Horgan has appointed his deputy minister to explore regulatory options for relief and asked the B.C. Utilities Commission to investigate why gasoline in Metro Vancouver and Vancouver Island is so much more expensive than the rest of the country. But he also noted the government's carbon tax increase this year only added one cent per litre to the cost of gas.

Gasoline prices in the Lower Mainland have reached record levels over the last couple of months and continue to hover over $1.70 per litre at several gas stations in Coquitlam. 

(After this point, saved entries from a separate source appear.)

import Literature.Analysis.FluidPDE.KatoLocalL3Exists
import HarnessLib

/-!
# Decay of the free evolution in `L³(ℝ³)`

Analysis/FluidPDE support file (theorems only) on the discharge path of
`Literature.Analysis.FluidPDE.GIP2003_L3_stability` (Gallagher–Iftimie–Planchon 2003, Thm. 0.1):
the elementary fact that the caloric extension of an `L³` field tends to zero in `L³`,
`‖e^{σΔ}g‖₃ → 0` as `σ → ∞` (density of compactly supported continuous fields in `L³`, the
`L² → L³` smoothing bound `‖e^{σΔ}h‖₃ ≤ C σ^{-1/4}‖h‖₂` in dimension three, and the `L³`
contraction). In the proof of GIP's Thm. 2.1 this is what makes the free part of the solution
small at large times (GIP 2003, Prop. A.2, "small solutions vanish at infinity", p. 1394: "for
small data, we know (A.2) that the solution vanishes at infinity").

## References

* I. Gallagher, D. Iftimie, F. Planchon, Ann. Inst. Fourier 53 (2003) 1387–1424, §2 p. 1394 and
  Prop. A.2. [GallagherIftimiePlanchon2003]
-/

noncomputable section

open MeasureTheory TopologicalSpace Set Function Filter Metric
open _root_.Topology
open scoped ENNReal NNReal

namespace Literature.Analysis.FluidPDE

namespace GIP2003

/-- **The free evolution of an `L³` field decays in `L³`**: for `g ∈ L³(ℝ³)`,
`‖e^{σΔ}g‖₃ → 0` as `σ → ∞` (density of `C_c` in `L³`, `‖e^{σΔ}h‖₃ ≤ C σ^{-1/4}‖h‖₂`, and the
`L³` contraction of the heat semigroup). [folklore] -/
theorem tendsto_eLpNorm_heatExtension_three_atTop
    {g : EuclideanSpace ℝ (Fin 3) → EuclideanSpace ℝ (Fin 3)} (hg : MemLp g 3 volume) :
    Tendsto (fun σ : ℝ => eLpNorm (UnboundedOperators.heatExtension g σ) 3 volume) atTop (𝓝 0) := by
  obtain ⟨C, hC⟩ := UnboundedOperators.eLpNorm_heatExtension_le_rpow_holds (EuclideanSpace ℝ (Fin 3))
    (EuclideanSpace ℝ (Fin 3)) (p := 2) (q := 3) (by norm_num) (by norm_num)
  have hexp : ∀ r : ℝ, 0 < r →
      r ^ (-((Module.finrank ℝ (EuclideanSpace ℝ (Fin 3)) : ℝ) / 2) *
        ((1 / (2 : ℝ≥0∞)).toReal - (1 / (3 : ℝ≥0∞)).toReal)) = r ^ (-(1 / 4 : ℝ)) := by
    intro r _
    congr 1
    rw [finrank_euclideanSpace_fin]
    norm_num [ENNReal.toReal_div]
  have h13 : (1 : ℝ≥0∞) ≤ 3 := by norm_num
  rw [ENNReal.tendsto_nhds_zero]
  intro ε hε
  have hε2 : ε / 2 ≠ 0 := (ENNReal.half_pos hε.ne').ne'
  -- a compactly supported continuous approximation
  obtain ⟨h, hhs, hgh, hhc, hh3⟩ := hg.exists_hasCompactSupport_eLpNorm_sub_le (by norm_num) hε2
  have hh2 : MemLp h 2 volume := hhc.memLp_of_hasCompactSupport hhs
  -- the smoothing bound for `h` tends to zero
  have hbound : Tendsto (fun σ : ℝ => (C : ℝ≥0∞) * ENNReal.ofReal (σ ^ (-(1 / 4 : ℝ))) *
      eLpNorm h 2 volume) atTop (𝓝 0) := by
    have h1 : Tendsto (fun σ : ℝ => σ ^ (-(1 / 4 : ℝ))) atTop (𝓝 0) :=
      tendsto_rpow_neg_atTop (by norm_num)
    have h1' : Tendsto (fun σ : ℝ => ENNReal.ofReal (σ ^ (-(1 / 4 : ℝ)))) atTop (𝓝 0) := by
      simpa using ENNReal.tendsto_ofReal h1
    have h2 : Tendsto (fun σ : ℝ => (C : ℝ≥0∞) * ENNReal.ofReal (σ ^ (-(1 / 4 : ℝ)))) atTop
        (𝓝 0) := by
      simpa using ENNReal.Tendsto.const_mul h1' (Or.inr ENNReal.coe_ne_top)
    simpa using ENNReal.Tendsto.mul_const h2 (Or.inr hh2.eLpNorm_ne_top)
  have hev : ∀ᶠ σ : ℝ in atTop, (C : ℝ≥0∞) * ENNReal.ofReal (σ ^ (-(1 / 4 : ℝ))) *
      eLpNorm h 2 volume ≤ ε / 2 :=
    ENNReal.tendsto_nhds_zero.1 hbound (ε / 2) (ENNReal.half_pos hε.ne')
  filter_upwards [eventually_gt_atTop 0, hev] with σ hσ hσε
  have hsplit : UnboundedOperators.heatExtension g σ =
      UnboundedOperators.heatExtension (g - h) σ + UnboundedOperators.heatExtension h σ := by
    rw [← heatExtension_add_eq_of_memLp (hg.sub hh3) hh3 h13 hσ, sub_add_cancel]
  have hm1 : MemLp (UnboundedOperators.heatExtension (g - h) σ) 3 volume := by
    have := memLp_heatFlow_holds (hg.sub hh3) h13 hσ.le
    rwa [heatFlow_of_pos _ hσ] at this
  have hm2 : MemLp (UnboundedOperators.heatExtension h σ) 3 volume := by
    have := memLp_heatFlow_holds hh3 h13 hσ.le
    rwa [heatFlow_of_pos _ hσ] at this
  have hcontr : eLpNorm (UnboundedOperators.heatExtension (g - h) σ) 3 volume ≤ ε / 2 := by
    have h1 := eLpNorm_heatFlow_le_holds (hg.sub hh3) h13 hσ.le
    rw [heatFlow_of_pos _ hσ] at h1
    exact h1.trans hgh
  have hsmooth : eLpNorm (UnboundedOperators.heatExtension h σ) 3 volume ≤ ε / 2 := by
    have h1 := hC h hh2 σ hσ
    rw [hexp σ hσ] at h1
    exact h1.trans hσε
  calc eLpNorm (UnboundedOperators.heatExtension g σ) 3 volume
      ≤ eLpNorm (UnboundedOperators.heatExtension (g - h) σ) 3 volume +
          eLpNorm (UnboundedOperators.heatExtension h σ) 3 volume := by
        rw [hsplit]
        exact eLpNorm_add_le hm1.1 hm2.1 h13
    _ ≤ ε / 2 + ε / 2 := add_le_add hcontr hsmooth
    _ = ε := ENNReal.add_halves ε

end GIP2003

end Literature.Analysis.FluidPDE

end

In an email to The Tri-City News, BC Liberal spokesperson Carlie Pochynok confirmed the ads came from the party’s caucus funds, adding that Glumac was targeted this time around because of the controversy surrounding the speculation tax in Belcarra, which lies in the MLA’s riding.

“We wanted to give him another chance to stand up for his communities who are paying the highest gas prices in North America thanks to the inaction of his government,” wrote Pochynok.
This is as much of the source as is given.